=== INSTRUCTIONS TO FOLLOW ===
Repeat nothing but the lines below running from the one containing "Sources: Buckmaster–Cao-Labora–Gómez-Serrano 2025, Prop." to the one containing "2.5, App. B] -/". Keep both end lines.

Records from a data source:
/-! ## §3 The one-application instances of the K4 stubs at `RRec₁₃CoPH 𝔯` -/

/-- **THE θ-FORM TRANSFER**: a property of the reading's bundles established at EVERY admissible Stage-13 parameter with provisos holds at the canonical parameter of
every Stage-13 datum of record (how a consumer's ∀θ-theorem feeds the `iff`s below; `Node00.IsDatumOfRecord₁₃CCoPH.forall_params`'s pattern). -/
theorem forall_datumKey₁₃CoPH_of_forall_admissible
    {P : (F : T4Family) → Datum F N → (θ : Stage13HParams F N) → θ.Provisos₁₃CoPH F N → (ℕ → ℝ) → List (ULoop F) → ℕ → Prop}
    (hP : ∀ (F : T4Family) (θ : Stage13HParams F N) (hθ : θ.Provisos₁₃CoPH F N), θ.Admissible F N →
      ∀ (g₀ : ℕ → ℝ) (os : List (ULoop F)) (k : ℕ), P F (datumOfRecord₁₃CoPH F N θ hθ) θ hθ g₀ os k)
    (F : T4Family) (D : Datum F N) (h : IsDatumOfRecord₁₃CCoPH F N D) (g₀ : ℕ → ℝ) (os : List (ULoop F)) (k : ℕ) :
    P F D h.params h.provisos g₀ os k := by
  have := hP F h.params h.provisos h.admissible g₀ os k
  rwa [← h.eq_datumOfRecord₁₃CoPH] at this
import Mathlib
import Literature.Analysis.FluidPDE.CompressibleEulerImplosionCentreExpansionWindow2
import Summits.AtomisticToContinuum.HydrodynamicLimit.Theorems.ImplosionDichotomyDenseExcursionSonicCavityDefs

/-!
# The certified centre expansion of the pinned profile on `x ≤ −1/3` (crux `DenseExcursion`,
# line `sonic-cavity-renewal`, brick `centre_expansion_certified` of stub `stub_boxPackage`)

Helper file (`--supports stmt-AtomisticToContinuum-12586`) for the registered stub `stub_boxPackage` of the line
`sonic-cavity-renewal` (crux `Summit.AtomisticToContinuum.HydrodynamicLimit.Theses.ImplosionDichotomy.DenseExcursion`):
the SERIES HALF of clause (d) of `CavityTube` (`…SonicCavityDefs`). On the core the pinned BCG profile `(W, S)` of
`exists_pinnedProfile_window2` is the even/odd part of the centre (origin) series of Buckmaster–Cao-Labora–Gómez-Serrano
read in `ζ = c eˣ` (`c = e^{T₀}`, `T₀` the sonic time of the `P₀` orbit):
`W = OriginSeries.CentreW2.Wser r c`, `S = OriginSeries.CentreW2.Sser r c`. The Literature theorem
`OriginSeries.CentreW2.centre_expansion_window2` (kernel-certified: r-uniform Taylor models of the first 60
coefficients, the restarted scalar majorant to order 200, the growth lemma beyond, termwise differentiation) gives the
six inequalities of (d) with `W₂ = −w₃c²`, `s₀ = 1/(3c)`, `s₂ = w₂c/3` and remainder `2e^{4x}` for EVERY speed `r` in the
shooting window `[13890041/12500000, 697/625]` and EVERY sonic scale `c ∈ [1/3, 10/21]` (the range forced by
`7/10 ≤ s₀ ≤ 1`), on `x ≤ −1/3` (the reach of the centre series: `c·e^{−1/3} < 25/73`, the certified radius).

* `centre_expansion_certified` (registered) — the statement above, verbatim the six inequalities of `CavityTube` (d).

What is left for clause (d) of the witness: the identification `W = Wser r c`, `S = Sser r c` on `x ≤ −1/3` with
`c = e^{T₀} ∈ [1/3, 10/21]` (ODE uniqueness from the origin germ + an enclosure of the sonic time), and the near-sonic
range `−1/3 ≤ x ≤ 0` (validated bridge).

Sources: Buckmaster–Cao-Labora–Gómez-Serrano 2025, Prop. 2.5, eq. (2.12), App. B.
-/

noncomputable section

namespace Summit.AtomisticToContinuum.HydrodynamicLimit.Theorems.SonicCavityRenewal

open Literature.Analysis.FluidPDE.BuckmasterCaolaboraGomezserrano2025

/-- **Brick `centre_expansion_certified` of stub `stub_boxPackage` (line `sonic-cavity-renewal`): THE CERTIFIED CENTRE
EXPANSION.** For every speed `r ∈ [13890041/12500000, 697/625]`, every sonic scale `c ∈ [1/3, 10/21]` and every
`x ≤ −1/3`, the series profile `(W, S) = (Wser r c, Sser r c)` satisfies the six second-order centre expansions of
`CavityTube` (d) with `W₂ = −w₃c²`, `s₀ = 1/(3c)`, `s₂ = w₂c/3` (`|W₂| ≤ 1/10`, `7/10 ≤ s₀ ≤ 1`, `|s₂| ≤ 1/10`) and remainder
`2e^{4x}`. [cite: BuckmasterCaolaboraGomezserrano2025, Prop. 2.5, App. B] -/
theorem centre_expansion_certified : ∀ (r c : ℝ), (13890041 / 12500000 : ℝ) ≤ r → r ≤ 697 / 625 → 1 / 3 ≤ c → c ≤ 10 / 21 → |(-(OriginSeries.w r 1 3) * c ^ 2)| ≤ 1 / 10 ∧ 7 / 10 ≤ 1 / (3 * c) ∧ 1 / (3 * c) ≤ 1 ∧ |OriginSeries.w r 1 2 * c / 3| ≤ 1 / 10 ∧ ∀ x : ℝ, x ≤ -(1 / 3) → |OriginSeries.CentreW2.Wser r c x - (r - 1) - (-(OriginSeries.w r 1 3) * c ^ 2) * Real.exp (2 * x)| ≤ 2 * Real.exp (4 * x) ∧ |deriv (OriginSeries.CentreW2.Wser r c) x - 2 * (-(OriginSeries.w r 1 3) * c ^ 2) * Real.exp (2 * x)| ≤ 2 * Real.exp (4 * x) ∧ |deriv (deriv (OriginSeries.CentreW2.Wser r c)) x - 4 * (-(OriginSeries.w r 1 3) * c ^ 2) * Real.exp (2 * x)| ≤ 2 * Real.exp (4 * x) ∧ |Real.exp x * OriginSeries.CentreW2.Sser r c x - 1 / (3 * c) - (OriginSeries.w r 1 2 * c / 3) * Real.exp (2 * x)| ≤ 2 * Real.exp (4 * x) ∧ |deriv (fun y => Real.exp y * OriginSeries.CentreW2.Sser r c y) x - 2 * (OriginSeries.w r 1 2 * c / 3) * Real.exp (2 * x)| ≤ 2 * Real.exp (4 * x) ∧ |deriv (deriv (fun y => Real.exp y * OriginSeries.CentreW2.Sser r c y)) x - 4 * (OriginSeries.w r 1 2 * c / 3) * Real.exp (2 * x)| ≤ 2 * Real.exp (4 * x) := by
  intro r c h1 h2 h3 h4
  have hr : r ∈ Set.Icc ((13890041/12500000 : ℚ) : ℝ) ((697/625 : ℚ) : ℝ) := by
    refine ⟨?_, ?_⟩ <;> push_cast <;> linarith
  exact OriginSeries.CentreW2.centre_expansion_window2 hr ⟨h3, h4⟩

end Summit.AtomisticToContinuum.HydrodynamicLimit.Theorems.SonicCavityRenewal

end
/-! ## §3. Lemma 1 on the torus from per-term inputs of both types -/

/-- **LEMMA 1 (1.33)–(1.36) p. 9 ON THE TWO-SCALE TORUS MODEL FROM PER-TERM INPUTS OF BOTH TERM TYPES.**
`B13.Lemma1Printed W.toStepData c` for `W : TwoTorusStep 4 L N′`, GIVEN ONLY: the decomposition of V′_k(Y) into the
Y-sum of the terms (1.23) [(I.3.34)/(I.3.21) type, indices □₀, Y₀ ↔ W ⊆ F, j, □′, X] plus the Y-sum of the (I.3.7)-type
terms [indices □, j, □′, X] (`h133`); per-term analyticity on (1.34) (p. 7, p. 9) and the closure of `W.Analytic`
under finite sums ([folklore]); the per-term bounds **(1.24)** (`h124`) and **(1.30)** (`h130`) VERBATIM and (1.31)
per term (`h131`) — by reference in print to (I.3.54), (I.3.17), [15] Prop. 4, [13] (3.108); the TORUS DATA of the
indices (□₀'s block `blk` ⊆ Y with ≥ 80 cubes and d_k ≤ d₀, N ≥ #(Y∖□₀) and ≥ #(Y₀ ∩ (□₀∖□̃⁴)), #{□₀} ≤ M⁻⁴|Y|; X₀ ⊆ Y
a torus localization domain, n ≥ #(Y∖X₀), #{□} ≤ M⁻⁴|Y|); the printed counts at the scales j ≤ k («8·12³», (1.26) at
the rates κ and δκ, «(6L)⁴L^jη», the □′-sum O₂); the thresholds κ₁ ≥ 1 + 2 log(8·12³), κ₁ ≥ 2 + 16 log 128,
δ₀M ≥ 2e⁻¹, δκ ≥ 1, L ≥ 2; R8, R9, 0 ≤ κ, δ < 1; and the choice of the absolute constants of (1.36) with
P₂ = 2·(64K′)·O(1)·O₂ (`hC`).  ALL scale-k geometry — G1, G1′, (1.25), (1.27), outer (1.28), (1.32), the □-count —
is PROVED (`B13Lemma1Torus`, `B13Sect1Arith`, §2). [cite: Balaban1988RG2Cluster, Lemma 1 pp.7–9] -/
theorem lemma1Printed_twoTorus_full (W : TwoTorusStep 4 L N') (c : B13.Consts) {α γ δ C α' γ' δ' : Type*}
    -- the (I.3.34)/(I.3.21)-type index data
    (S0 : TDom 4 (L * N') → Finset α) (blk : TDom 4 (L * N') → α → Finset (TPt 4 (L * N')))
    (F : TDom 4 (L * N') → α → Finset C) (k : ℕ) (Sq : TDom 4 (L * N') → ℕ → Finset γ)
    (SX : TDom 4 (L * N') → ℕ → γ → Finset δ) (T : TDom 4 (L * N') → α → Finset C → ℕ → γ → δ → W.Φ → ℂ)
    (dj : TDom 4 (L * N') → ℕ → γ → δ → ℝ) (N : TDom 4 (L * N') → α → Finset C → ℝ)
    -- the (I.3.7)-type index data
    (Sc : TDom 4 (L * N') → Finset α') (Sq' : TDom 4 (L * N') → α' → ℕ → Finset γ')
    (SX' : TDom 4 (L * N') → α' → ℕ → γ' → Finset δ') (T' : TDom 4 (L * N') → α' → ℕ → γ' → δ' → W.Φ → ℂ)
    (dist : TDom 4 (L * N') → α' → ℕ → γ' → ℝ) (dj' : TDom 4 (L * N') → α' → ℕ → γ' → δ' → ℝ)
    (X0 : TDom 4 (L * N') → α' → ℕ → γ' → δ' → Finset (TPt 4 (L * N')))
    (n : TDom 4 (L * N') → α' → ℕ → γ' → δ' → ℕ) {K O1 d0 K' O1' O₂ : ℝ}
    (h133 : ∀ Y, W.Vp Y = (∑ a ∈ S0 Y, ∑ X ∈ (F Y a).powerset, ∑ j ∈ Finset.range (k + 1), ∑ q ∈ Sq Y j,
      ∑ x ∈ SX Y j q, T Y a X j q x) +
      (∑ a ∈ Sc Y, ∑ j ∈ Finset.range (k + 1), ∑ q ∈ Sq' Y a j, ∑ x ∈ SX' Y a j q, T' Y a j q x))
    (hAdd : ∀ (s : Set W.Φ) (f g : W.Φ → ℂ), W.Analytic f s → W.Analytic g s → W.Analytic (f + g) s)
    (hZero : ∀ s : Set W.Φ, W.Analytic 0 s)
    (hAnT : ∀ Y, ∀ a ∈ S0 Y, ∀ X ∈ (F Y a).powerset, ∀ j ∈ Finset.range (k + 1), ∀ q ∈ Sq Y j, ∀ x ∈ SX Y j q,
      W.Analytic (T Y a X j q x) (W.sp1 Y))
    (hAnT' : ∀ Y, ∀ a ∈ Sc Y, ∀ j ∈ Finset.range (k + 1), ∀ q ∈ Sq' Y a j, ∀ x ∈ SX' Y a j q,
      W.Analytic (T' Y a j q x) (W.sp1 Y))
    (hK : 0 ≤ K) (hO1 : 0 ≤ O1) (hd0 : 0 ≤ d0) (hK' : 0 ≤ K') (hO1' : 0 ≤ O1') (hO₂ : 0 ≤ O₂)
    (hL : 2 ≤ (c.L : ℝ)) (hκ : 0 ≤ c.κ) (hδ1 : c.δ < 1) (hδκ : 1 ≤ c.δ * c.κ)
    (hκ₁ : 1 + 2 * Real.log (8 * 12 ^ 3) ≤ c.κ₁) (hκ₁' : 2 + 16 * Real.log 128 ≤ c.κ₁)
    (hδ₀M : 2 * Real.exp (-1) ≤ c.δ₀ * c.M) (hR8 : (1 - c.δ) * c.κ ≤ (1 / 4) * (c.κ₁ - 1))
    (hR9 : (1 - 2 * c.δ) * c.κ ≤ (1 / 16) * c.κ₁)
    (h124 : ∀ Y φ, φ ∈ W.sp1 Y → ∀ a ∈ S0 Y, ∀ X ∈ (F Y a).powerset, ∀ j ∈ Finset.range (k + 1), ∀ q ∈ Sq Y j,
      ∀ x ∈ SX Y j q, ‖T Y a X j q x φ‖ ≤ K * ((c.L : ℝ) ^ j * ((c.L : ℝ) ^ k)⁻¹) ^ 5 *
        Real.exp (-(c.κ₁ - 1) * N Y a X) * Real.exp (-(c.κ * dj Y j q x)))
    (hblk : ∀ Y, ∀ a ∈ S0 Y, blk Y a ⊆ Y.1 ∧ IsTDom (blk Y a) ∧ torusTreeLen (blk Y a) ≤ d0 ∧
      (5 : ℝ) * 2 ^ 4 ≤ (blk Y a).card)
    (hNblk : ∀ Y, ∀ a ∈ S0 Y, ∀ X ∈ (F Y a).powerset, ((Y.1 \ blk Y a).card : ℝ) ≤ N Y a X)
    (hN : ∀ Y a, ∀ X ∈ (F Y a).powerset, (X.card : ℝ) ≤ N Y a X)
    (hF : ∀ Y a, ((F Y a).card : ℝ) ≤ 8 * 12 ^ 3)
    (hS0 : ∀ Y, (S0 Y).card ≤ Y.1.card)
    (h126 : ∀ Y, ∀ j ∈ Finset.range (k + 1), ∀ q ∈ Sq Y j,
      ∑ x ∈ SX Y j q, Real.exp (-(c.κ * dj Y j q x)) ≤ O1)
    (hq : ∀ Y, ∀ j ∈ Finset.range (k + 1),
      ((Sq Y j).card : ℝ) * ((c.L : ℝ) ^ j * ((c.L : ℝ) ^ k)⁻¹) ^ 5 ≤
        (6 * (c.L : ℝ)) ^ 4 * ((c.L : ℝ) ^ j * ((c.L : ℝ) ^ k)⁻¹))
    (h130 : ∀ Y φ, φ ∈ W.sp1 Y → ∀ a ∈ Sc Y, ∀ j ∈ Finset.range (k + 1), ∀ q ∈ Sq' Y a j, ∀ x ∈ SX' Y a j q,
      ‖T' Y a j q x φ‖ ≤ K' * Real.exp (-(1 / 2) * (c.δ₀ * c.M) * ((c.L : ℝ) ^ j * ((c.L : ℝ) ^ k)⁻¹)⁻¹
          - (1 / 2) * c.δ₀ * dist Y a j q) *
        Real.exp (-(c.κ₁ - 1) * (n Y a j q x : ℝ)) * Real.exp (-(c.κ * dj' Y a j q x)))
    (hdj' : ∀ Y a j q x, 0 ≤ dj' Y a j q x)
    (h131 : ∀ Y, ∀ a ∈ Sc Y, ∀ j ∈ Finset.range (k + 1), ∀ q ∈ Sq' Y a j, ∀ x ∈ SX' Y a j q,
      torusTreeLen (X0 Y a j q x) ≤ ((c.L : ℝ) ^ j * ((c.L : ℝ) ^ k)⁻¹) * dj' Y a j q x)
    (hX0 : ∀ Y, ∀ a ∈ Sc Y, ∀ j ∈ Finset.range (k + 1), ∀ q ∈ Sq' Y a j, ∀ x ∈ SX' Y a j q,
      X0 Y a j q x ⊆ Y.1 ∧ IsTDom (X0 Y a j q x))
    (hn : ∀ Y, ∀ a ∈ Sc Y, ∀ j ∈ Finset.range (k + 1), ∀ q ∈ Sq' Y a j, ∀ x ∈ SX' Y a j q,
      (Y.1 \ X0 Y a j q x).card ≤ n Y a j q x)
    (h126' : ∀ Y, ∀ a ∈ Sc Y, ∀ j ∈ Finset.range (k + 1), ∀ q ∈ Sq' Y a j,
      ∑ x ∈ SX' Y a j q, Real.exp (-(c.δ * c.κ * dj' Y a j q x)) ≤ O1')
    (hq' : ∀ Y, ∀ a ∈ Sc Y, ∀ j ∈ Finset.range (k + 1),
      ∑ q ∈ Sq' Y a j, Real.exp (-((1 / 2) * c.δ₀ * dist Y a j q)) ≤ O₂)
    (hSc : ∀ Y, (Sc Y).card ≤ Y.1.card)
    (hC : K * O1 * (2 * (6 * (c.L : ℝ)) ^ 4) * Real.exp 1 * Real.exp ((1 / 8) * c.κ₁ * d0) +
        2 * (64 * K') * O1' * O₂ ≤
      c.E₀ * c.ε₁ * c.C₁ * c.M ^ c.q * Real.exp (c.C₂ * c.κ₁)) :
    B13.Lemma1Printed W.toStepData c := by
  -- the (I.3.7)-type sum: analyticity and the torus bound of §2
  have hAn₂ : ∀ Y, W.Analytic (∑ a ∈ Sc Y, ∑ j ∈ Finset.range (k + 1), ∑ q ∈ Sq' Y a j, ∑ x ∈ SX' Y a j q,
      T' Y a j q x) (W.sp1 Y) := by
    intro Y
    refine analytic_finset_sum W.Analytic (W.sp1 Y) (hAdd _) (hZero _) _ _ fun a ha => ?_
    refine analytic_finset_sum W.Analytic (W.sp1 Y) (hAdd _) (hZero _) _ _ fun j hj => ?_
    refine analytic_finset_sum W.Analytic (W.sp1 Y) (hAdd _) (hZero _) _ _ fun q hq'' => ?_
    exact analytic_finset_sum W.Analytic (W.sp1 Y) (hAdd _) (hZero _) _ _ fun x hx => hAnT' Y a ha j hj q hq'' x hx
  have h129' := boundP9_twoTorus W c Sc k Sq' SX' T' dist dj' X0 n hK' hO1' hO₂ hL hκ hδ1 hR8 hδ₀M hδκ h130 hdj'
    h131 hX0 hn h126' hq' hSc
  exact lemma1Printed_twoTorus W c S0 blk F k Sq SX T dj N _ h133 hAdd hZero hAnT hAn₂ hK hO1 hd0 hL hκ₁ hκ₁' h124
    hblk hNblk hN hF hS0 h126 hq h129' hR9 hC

* * *

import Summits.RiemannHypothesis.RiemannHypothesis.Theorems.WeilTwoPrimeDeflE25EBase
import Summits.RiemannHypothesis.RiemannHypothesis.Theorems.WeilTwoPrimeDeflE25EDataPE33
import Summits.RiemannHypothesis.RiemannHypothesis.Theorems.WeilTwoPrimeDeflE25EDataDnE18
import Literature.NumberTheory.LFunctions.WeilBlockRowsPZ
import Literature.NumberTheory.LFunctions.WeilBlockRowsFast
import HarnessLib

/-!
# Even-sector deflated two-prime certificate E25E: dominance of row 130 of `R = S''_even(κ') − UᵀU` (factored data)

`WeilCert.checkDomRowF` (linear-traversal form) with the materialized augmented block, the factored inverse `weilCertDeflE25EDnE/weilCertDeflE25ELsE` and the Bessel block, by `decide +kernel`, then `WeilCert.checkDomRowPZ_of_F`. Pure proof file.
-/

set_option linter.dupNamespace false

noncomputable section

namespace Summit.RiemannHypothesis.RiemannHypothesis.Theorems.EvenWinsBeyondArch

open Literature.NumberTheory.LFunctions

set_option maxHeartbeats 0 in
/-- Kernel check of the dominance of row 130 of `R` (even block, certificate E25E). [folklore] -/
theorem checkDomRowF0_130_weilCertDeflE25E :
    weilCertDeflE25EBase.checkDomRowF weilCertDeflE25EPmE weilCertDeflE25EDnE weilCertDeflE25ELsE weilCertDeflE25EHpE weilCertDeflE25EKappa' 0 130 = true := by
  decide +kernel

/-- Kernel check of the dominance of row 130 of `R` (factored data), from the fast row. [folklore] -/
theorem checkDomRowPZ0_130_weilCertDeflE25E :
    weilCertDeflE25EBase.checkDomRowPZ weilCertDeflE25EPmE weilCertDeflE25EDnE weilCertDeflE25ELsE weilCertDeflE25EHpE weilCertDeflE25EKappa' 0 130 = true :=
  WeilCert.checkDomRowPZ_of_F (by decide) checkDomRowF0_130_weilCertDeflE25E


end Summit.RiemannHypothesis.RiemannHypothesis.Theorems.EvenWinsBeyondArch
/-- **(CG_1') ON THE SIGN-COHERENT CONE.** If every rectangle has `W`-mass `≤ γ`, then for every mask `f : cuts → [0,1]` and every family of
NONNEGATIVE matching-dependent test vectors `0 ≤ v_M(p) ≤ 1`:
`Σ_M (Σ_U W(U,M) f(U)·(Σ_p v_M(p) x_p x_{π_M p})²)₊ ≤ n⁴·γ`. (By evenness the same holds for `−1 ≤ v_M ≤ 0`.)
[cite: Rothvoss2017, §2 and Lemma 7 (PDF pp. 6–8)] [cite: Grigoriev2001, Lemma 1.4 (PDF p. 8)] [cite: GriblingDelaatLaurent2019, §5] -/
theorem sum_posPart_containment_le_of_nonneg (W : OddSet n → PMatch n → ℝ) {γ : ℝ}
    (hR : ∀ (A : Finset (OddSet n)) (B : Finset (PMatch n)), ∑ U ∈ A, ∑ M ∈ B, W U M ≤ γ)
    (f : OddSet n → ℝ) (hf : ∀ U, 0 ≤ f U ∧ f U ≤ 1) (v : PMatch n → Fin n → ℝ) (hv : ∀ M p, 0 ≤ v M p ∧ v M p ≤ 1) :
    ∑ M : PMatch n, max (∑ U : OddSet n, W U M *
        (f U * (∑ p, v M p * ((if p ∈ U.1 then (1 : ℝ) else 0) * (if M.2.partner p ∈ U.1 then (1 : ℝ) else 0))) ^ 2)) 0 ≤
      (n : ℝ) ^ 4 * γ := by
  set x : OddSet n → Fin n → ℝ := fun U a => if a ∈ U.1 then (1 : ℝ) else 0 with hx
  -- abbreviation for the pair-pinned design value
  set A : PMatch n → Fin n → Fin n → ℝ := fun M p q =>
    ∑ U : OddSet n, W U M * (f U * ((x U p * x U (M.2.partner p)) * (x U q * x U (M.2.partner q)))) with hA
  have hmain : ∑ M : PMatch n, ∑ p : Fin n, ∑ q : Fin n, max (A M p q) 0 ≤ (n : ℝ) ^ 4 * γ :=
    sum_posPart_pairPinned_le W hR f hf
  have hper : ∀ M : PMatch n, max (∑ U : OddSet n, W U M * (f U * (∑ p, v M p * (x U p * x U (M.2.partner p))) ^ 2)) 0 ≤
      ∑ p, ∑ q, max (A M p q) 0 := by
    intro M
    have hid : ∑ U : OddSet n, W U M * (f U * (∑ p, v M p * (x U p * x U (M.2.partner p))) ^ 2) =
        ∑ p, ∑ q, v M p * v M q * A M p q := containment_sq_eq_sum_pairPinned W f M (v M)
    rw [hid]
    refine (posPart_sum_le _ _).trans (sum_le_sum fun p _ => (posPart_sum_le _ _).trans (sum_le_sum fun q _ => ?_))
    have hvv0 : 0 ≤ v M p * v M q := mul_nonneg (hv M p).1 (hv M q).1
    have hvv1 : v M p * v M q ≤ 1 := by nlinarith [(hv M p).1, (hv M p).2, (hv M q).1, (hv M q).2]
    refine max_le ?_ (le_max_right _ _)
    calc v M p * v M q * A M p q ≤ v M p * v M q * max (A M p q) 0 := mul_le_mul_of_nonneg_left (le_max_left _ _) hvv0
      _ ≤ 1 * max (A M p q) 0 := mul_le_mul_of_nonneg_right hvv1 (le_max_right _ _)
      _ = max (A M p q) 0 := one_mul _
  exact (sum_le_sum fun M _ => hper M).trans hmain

...

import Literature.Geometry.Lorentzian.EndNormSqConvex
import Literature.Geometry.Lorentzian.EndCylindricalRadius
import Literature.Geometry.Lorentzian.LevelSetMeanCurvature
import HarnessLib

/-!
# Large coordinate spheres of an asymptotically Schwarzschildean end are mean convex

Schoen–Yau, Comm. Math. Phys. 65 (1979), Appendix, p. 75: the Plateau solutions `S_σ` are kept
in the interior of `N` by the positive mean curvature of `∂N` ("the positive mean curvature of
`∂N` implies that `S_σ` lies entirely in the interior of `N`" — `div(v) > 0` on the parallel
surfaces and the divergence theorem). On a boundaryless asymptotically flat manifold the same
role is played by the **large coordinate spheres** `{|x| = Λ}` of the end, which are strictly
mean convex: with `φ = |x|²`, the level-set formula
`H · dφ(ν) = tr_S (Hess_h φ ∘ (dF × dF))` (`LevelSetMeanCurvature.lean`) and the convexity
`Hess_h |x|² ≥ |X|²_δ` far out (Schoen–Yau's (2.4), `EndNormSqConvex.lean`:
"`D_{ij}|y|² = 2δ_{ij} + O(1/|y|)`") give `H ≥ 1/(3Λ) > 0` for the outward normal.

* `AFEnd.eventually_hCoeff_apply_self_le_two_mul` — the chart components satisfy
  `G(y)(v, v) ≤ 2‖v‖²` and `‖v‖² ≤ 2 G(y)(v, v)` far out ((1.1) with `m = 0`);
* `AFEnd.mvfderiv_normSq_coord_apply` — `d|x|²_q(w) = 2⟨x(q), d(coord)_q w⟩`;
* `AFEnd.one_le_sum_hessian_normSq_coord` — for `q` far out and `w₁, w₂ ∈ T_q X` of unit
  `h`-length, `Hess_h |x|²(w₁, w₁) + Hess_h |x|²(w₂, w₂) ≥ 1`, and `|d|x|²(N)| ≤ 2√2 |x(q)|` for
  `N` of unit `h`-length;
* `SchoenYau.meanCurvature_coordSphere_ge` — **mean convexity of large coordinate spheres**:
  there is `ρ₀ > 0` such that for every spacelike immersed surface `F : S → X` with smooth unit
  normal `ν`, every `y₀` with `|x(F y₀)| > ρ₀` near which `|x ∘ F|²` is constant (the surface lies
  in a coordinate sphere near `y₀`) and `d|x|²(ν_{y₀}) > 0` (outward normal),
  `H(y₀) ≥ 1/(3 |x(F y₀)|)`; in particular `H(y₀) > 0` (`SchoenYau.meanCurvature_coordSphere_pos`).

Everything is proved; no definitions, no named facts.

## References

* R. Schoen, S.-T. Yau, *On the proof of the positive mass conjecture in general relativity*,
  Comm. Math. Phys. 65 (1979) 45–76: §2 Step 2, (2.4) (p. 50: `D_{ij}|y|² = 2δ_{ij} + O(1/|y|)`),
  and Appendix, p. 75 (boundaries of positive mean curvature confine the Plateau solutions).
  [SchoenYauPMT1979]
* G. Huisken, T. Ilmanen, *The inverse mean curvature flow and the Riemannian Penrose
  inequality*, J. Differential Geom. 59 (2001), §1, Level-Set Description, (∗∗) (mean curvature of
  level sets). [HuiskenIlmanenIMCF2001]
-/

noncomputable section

=== THE COMPLETED TASK ===
Sources: Buckmaster–Cao-Labora–Gómez-Serrano 2025, Prop. 2.5, eq. (2.12), App. B.
-/

noncomputable section

namespace Summit.AtomisticToContinuum.HydrodynamicLimit.Theorems.SonicCavityRenewal

open Literature.Analysis.FluidPDE.BuckmasterCaolaboraGomezserrano2025

/-- **Brick `centre_expansion_certified` of stub `stub_boxPackage` (line `sonic-cavity-renewal`): THE CERTIFIED CENTRE
EXPANSION.** For every speed `r ∈ [13890041/12500000, 697/625]`, every sonic scale `c ∈ [1/3, 10/21]` and every
`x ≤ −1/3`, the series profile `(W, S) = (Wser r c, Sser r c)` satisfies the six second-order centre expansions of
`CavityTube` (d) with `W₂ = −w₃c²`, `s₀ = 1/(3c)`, `s₂ = w₂c/3` (`|W₂| ≤ 1/10`, `7/10 ≤ s₀ ≤ 1`, `|s₂| ≤ 1/10`) and remainder
`2e^{4x}`. [cite: BuckmasterCaolaboraGomezserrano2025, Prop. 2.5, App. B] -/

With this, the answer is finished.